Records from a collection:
-.-.-
import Summits.HodgeConjecture.HodgeConjecture.Theorems.NikulinTwinTransportSquareGlue
import Literature.AlgebraicGeometry.HodgeTheory.HodgeIndexSurface
import Literature.AlgebraicGeometry.HodgeTheory.LefschetzOneOne

/-!
# Route AnchorTransport — `AnchorExistence` (stmt-HodgeConjecture-1077), line `Sketch`, CM floor:
# rational `(2,2)`-classes on `S × S` are algebraic once every Hodge endomorphism of `H²(S)` is

The `(2,2)`-part of the Künneth bookkeeping "proving the Hodge conjecture for `X²` is equivalent
to showing that every element of `End_Hdg(T(X))` is algebraic" (Varesco 2023, p. 8; Voisin I,
Lemma 11.41) for a projective K3 surface `S`, with the endomorphism step ABSTRACTED: granted that
every rational type-preserving endomorphism of `H²(S(ℂ); ℂ)` is induced by an algebraic class on
`S ⊗ S` (`[Γ]_* = fst_*(snd^*(–) ∪ Γ)`), every rational `(2,2)`-class on `S ⊗ S` is algebraic
(`anchorExistence_cmFloor_mem_algebraicClasses_two_of_endomorphisms`; symbol for symbol the proof
of route NikulinTwinTransport's `mem_algebraicClasses_two_of_sector`). Also recorded: the
splitting input `NS ∩ T = 0` from the Hodge index theorem
(`anchorExistence_cmFloor_divisorClass_eq_zero_of_hodgeIndex`). Both serve the CM floor
`anchorExistence_k3Square_floor_of_CM` of the lead skeleton of line `Sketch`.

## References

* [Varesco2023] M. Varesco, Hodge similitudes and the Hodge conjecture for squares of K3 surfaces
  (2023), §2 (p. 8).
* [VoisinHodgeI2002] C. Voisin, Hodge Theory and Complex Algebraic Geometry I, CUP 2002, §11.3.3
  Lemma 11.41.
* [Hartshorne1977] R. Hartshorne, Algebraic Geometry, Springer 1977, V Rem. 1.9.1, App. A Thm. 5.2.
* [HatcherAT2002] A. Hatcher, Algebraic Topology, CUP 2002, §3.2 Thm. 3.15.
-/

noncomputable section

set_option linter.dupNamespace false

open scoped Manifold
open Module CategoryTheory MonoidalCategory CartesianMonoidalCategory
open Literature.AlgebraicGeometry.Motives Literature.AlgebraicGeometry.HodgeTheory
open Literature.AlgebraicGeometry.Surfaces Literature.Geometry.Kaehler
open Literature.AlgebraicTopology.SingularHomology

namespace Summit.HodgeConjecture.HodgeConjecture.Theorems

open Summit.HodgeConjecture.HodgeConjecture.Theorems.NikulinTwinTransport

variable {S : SchemeOver ℂ}

/-! ### Non-degeneracy of the cup form on rational divisor classes (Hodge index) -/

/-- **A rational divisor class of a projective K3 surface orthogonal to all divisor classes is
zero**, from the Hodge index theorem for `S` (`hodgeIndex_surface S`, sign-free form), Lefschetz
`(1,1)` and `N¹H² ⊆ H^{1,1}` (`Grothendieck1969_supportedClasses_le_hodgeConiveau`): a non-zero
rational `(1,1)`-class pairs non-trivially with some rational divisor class
(`exists_cup_ne_zero_of_hodgeIndex`). This is the splitting `H² = NS ⊕ T` of the Künneth
bookkeeping. [cite: Hartshorne1977, V Rem. 1.9.1 and App. A Thm. 5.2] -/
theorem anchorExistence_cmFloor_divisorClass_eq_zero_of_hodgeIndex (hHI : hodgeIndex_surface S)
    (hL : lefschetzOneOne_rational) (hG : Grothendieck1969_supportedClasses_le_hodgeConiveau)
    (hS : IsK3Surface S) {c : complexBetti S (2 * 1)} (hcN : c ∈ algebraicClasses S 1)
    (hc : IsRationalClass c)
    (hperp : ∀ d ∈ algebraicClasses S 1, cupProduct (rfl : 2 * 1 + 2 * 1 = 2 * 2) c d = 0) :
    c = 0 := by
  by_contra hc0
  have h11 : IsOfHodgeType 2 S (2 * 1) 1 1 c :=
    NikulinTwinTransport.isOfHodgeType_oneOne_of_mem_algebraicClasses hG hS hcN
  obtain ⟨d, -, -, hdN, hcd⟩ := exists_cup_ne_zero_of_hodgeIndex hHI hL hS.1 c hc h11 hc0
  exact hcd (hperp d hdN)

/-- `Corr[μ, hS ; γ, y] = fst_*(snd^* y ∪ γ) = [γ]_* y` on `H²(S(ℂ); ℂ)`, symbol for symbol the
shape of route NikulinTwinTransport's statements. Local notation only. -/
local notation3 (prettyPrint := false) "Corr[" μ ", " hS " ; " γ ", " y "]" =>
  complexGysin μ (IsSmoothProjective.tensor_holds (And.left hS) (And.left hS)) (And.left hS)
    (SemiCartesianMonoidalCategory.fst _ _) (rfl : 2 * 1 + 2 * 2 + 2 * 2 = 2 * 1 + 2 * (2 + 2))
    (cupProduct (rfl : 2 * 1 + 2 * 2 = 2 * 1 + 2 * 2)
      (complexBetti.map (SemiCartesianMonoidalCategory.snd _ _) (2 * 1) y) γ)

/-! ### Rational `(2,2)`-classes on `S × S` are algebraic once all Hodge endomorphisms of `H²(S)` are -/

/-- **Rational `(2,2)`-classes on `S × S` are algebraic once every rational Hodge endomorphism of
`H²(S)` is induced by an algebraic class** (`hEnd`), for a projective K3 surface `S`, GRANTED the
Künneth spanning property of `(S ⊗ S)(ℂ)` in degrees `4` and `8`, `H¹(S(ℂ)) = H³(S(ℂ)) = 0` and
the named facts `hodgePQ_independent_of_hodgeModel`, `exists_deRhamIsoFamily`: the action `[c]_*`
on `H²(S)` is, up to the orientation scalar `u`, rational and type-preserving
(`exists_smul_complexGysin_isRationalClass`, `isOfHodgeType_corrFst`), hence `[Γ]_*` for an
algebraic `Γ`; the actions of `c - u⁻¹Γ` on `H⁰` and `H⁴` are scalars `t₀`, `t₄`, and
`c - u⁻¹Γ - t₀κ⁻¹ pr₂^* p₀ - t₄κ⁻¹ pr₁^* p₀` acts trivially on `H⁰ ⊕ H² ⊕ H⁴`, hence vanishes
(`eq_zero_of_corr_eq_zero_four`). Symbol for symbol the proof of `mem_algebraicClasses_two_of_sector`
with its endomorphism step abstracted; the `(2,2)`-part of the Künneth bookkeeping "HC for `S²` ⟺
`End_Hdg(T(S))` algebraic". [cite: Varesco2023, §2 (p. 8)] [cite: HatcherAT2002, §3.2 Thm. 3.15] -/
theorem anchorExistence_cmFloor_mem_algebraicClasses_two_of_endomorphisms (hI : hodgePQ_independent_of_hodgeModel)
    (hdR : ∀ (E : Type) [NormedAddCommGroup E] [NormedSpace ℂ E] [FiniteDimensional ℂ E],
      Literature.NumberTheory.Transcendental.exists_deRhamIsoFamily 𝓘(ℝ, E))
    (μ : OrientationFamily) (hS : IsK3Surface S)
    (hK4 : ∀ z : complexBetti (S ⊗ S) (2 * 2), z ∈ Submodule.span ℂ
      {v | ∃ (i j : ℕ) (h : i + j = 2 * 2) (b : complexBetti S i) (w : complexBetti S j),
        v = cupProduct h (complexBetti.map (fst S S) i b) (complexBetti.map (snd S S) j w)})
    (hKtop : ∀ z : complexBetti (S ⊗ S) (2 * (2 + 2)), z ∈ Submodule.span ℂ
      {v | ∃ (i j : ℕ) (h : i + j = 2 * (2 + 2)) (b : complexBetti S i) (w : complexBetti S j),
        v = cupProduct h (complexBetti.map (fst S S) i b) (complexBetti.map (snd S S) j w)})
    (h1 : Subsingleton (complexBetti S 1)) (h3 : Subsingleton (complexBetti S 3))
    (hEnd : ∀ (F : complexBetti S (2 * 1) →ₗ[ℂ] complexBetti S (2 * 1)),
      (∀ y, IsRationalClass y → IsRationalClass (F y)) →
      (∀ (i j : ℕ) y, IsOfHodgeType 2 S (2 * 1) i j y → IsOfHodgeType 2 S (2 * 1) i j (F y)) →
      ∃ Γ ∈ algebraicClasses (S ⊗ S) 2, ∀ y : complexBetti S (2 * 1), F y = Corr[μ, hS ; Γ, y])
    (c : complexBetti (S ⊗ S) (2 * 2)) (hc : IsRationalClass c)
    (hct : IsOfHodgeType (2 + 2) (S ⊗ S) (2 * 2) 2 2 c) :
    c ∈ algebraicClasses (S ⊗ S) 2 := by
  classical
  -- Hodge models: of `S ⊗ S` from the Hodge-type hypothesis, of `S` from the K3 hypothesis
  obtain ⟨B, -⟩ := id hct
  obtain ⟨A⟩ := hS.nonempty_hodgeModel
  -- the action of `c` on `H²(S)` as a linear map
  let Fc : complexBetti S (2 * 1) →ₗ[ℂ] complexBetti S (2 * 1) :=
    (complexGysin μ (IsSmoothProjective.tensor_holds hS.1 hS.1) hS.1 (fst S S)
        (rfl : 2 * 1 + 2 * 2 + 2 * 2 = 2 * 1 + 2 * (2 + 2))) ∘ₗ
      ((cupProduct (rfl : 2 * 1 + 2 * 2 = 2 * 1 + 2 * 2)).flip c) ∘ₗ (complexBetti.map (snd S S) (2 * 1)).hom
  have hFc : ∀ y, Fc y = Corr[μ, hS ; c, y] := fun y => rfl
  -- rational up to one scalar, and type-preserving
  obtain ⟨u, hu0, hu⟩ := exists_smul_complexGysin_isRationalClass μ
    (IsSmoothProjective.tensor_holds hS.1 hS.1) hS.1 (fst S S) (rfl : 2 * 1 + 2 * 2 + 2 * 2 = 2 * 1 + 2 * (2 + 2))
  have hF_rat : ∀ y, IsRationalClass y → IsRationalClass ((u • Fc) y) := fun y hy => by
    rw [LinearMap.smul_apply, hFc]
    exact hu _ (IsRationalClass.cup _ (IsRationalClass.map _ hy) hc)
  have hF_typ : ∀ (i j : ℕ) y, IsOfHodgeType 2 S (2 * 1) i j y →
      IsOfHodgeType 2 S (2 * 1) i j ((u • Fc) y) := fun i j y hy => by
    rw [LinearMap.smul_apply, hFc]
    exact isOfHodgeType_smul' (isOfHodgeType_corrFst hI hdR μ hS.1 hS.1 B A
      (rfl : 2 * 1 + 2 * 2 = 2 * 1 + 2 * 2) (rfl : 2 * 1 + 2 * 2 + 2 * 2 = 2 * 1 + 2 * (2 + 2)) hct
      (rfl : i + 2 = i + 2) (rfl : j + 2 = j + 2) hy) u
  -- `u [c]_* = [Γ]_*` with `Γ` algebraic
  obtain ⟨Γ, hΓalg, hΓ⟩ := hEnd (u • Fc) hF_rat hF_typ
  -- a generator `p₀` of `H⁴(S)`, the fibre integral `κ`
  obtain ⟨p₀, hp₀'⟩ := exists_kroneckerPairing_fundamentalClass_ne_zero μ hS.1
  have hp₀ : p₀ ≠ 0 := by
    rintro rfl
    exact hp₀' (by rw [map_zero, LinearMap.zero_apply])
  obtain ⟨κ, hκ0, hκ⟩ := exists_fibreIntegral_fst μ hS.1 hS.1 hKtop hp₀ (rfl : 2 * 2 + 2 * 2 = 0 + 2 * (2 + 2))
  have hκinv : κ⁻¹ * κ = 1 := inv_mul_cancel₀ hκ0
  -- `c₁ = c - u⁻¹ Γ` acts trivially on `H²`
  set c₁ : complexBetti (S ⊗ S) (2 * 2) := c - u⁻¹ • Γ with hc₁
  have hA2 : ∀ y : complexBetti S (2 * 1), Corr[μ, hS ; c₁, y] = 0 := fun y => by
    have h := hΓ y
    rw [LinearMap.smul_apply, hFc] at h
    rw [hc₁, map_sub, map_smul, map_sub, map_smul, ← h, smul_smul, inv_mul_cancel₀ hu0, one_smul, sub_self]
  -- its actions on `H⁰`, `H⁴` are scalars `t₀`, `t₄`
  obtain ⟨t₀, ht₀⟩ := exists_eq_smul_one μ hS.1
    (complexGysin μ (IsSmoothProjective.tensor_holds hS.1 hS.1) hS.1 (fst S S)
      (rfl : 2 * 2 + 2 * 2 = 0 + 2 * (2 + 2))
      (cupProduct (Nat.zero_add (2 * 2)) (complexBetti.map (snd S S) 0
        (singularCohomology.one ℂ (ComplexPoints S))) c₁))
  obtain ⟨t₄, ht₄⟩ := exists_eq_smul_of_top μ hS.1 hp₀
    (complexGysin μ (IsSmoothProjective.tensor_holds hS.1 hS.1) hS.1 (fst S S)
      (rfl : 2 * 2 + 2 * 2 + 2 * 2 = 2 * 2 + 2 * (2 + 2))
      (cupProduct (rfl : 2 * 2 + 2 * 2 = 2 * 2 + 2 * 2) (complexBetti.map (snd S S) (2 * 2) p₀) c₁))
  -- `c₂ = c₁ - t₀κ⁻¹ pr₂^* p₀ - t₄κ⁻¹ pr₁^* p₀` acts trivially in every degree
  set c₂ : complexBetti (S ⊗ S) (2 * 2) := c₁ - (t₀ * κ⁻¹) • complexBetti.map (snd S S) (2 * 2) p₀ -
    (t₄ * κ⁻¹) • complexBetti.map (fst S S) (2 * 2) p₀ with hc₂
  have hone : cupProduct (Nat.zero_add (2 * 2)) (singularCohomology.one ℂ (ComplexPoints S)) p₀ = (1 : ℂ) • p₀ := by
    rw [one_cupProduct, one_smul]
  have hc₂0 : c₂ = 0 := by
    refine eq_zero_of_corr_eq_zero_four μ hS.1 hS.1 hK4 h1 h3 (fun w => ?_) (fun y => ?_) (fun w => ?_)
    · -- on `H⁰`
      obtain ⟨t, rfl⟩ := exists_eq_smul_one μ hS.1 w
      rw [map_smul, LinearMap.map_smul₂, map_smul, hc₂, map_sub, map_sub, map_smul, map_smul, map_sub,
        map_sub, map_smul, map_smul, ht₀,
        corrFst_mapSnd_of_cup_eq μ hS.1 hS.1 (Nat.zero_add (2 * 2)) _ hκ hone,
        corrFst_mapFst_eq_zero_of_lt μ hS.1 hS.1 (Nat.zero_add (2 * 2)) _ (by norm_num), smul_zero, sub_zero,
        smul_smul, one_mul, mul_assoc, hκinv, mul_one, sub_self, smul_zero]
    · -- on `H²`
      rw [hc₂, map_sub, map_sub, map_smul, map_smul, map_sub, map_sub, map_smul, map_smul, hA2 y,
        corrFst_mapSnd_eq_zero_of_lt μ hS.1 hS.1 (rfl : 2 * 1 + 2 * 2 = 2 * 1 + 2 * 2) _ (by norm_num),
        corrFst_mapFst_eq_zero_of_lt μ hS.1 hS.1 (rfl : 2 * 1 + 2 * 2 = 2 * 1 + 2 * 2) _ (by norm_num),
        smul_zero, smul_zero, sub_zero, sub_zero]
    · -- on `H⁴`
      obtain ⟨t, rfl⟩ := exists_eq_smul_of_top μ hS.1 hp₀ w
      rw [map_smul, LinearMap.map_smul₂, map_smul, hc₂, map_sub, map_sub, map_smul, map_smul, map_sub,
        map_sub, map_smul, map_smul, ht₄,
        corrFst_mapSnd_eq_zero_of_lt μ hS.1 hS.1 (rfl : 2 * 2 + 2 * 2 = 2 * 2 + 2 * 2) _ (by norm_num),
        corrFst_mapFst_of_fibreIntegral μ hS.1 hS.1 (rfl : 2 * 2 + 2 * 2 = 2 * 2 + 2 * 2) _ _ hκ,
        smul_zero, sub_zero, smul_smul, mul_assoc, hκinv, mul_one, sub_self, smul_zero]
  -- hence `c = u⁻¹ Γ + t₀κ⁻¹ pr₂^* p₀ + t₄κ⁻¹ pr₁^* p₀` is algebraic
  have hp₀alg : p₀ ∈ algebraicClasses S 2 := mem_algebraicClasses_of_degree_top hS.1 (by norm_num) p₀
  have hceq : c = u⁻¹ • Γ + (t₀ * κ⁻¹) • complexBetti.map (snd S S) (2 * 2) p₀ +
      (t₄ * κ⁻¹) • complexBetti.map (fst S S) (2 * 2) p₀ := by
    rw [hc₂, hc₁, sub_sub, sub_sub, sub_eq_zero] at hc₂0
    rw [hc₂0, add_assoc]
  rw [hceq]
  exact Submodule.add_mem _ (Submodule.add_mem _ (Submodule.smul_mem _ _ hΓalg)
    (Submodule.smul_mem _ _ (map_snd_mem_algebraicClasses hS.1 hS.1 hp₀alg)))
    (Submodule.smul_mem _ _ (map_fst_mem_algebraicClasses hS.1 hS.1 hp₀alg))

end Summit.HodgeConjecture.HodgeConjecture.Theorems

end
-.-.-
**Work to be completed**. What you return must be an exact retyping of the lines above starting at the line with "rw [LinearMap.smul_apply, hFc] at h" and ending at the line with "obtain ⟨t₀, ht₀⟩", and nothing besides.

**Task result**.
    rw [LinearMap.smul_apply, hFc] at h
    rw [hc₁, map_sub, map_smul, map_sub, map_smul, ← h, smul_smul, inv_mul_cancel₀ hu0, one_smul, sub_self]
  -- its actions on `H⁰`, `H⁴` are scalars `t₀`, `t₄`
  obtain ⟨t₀, ht₀⟩ := exists_eq_smul_one μ hS.1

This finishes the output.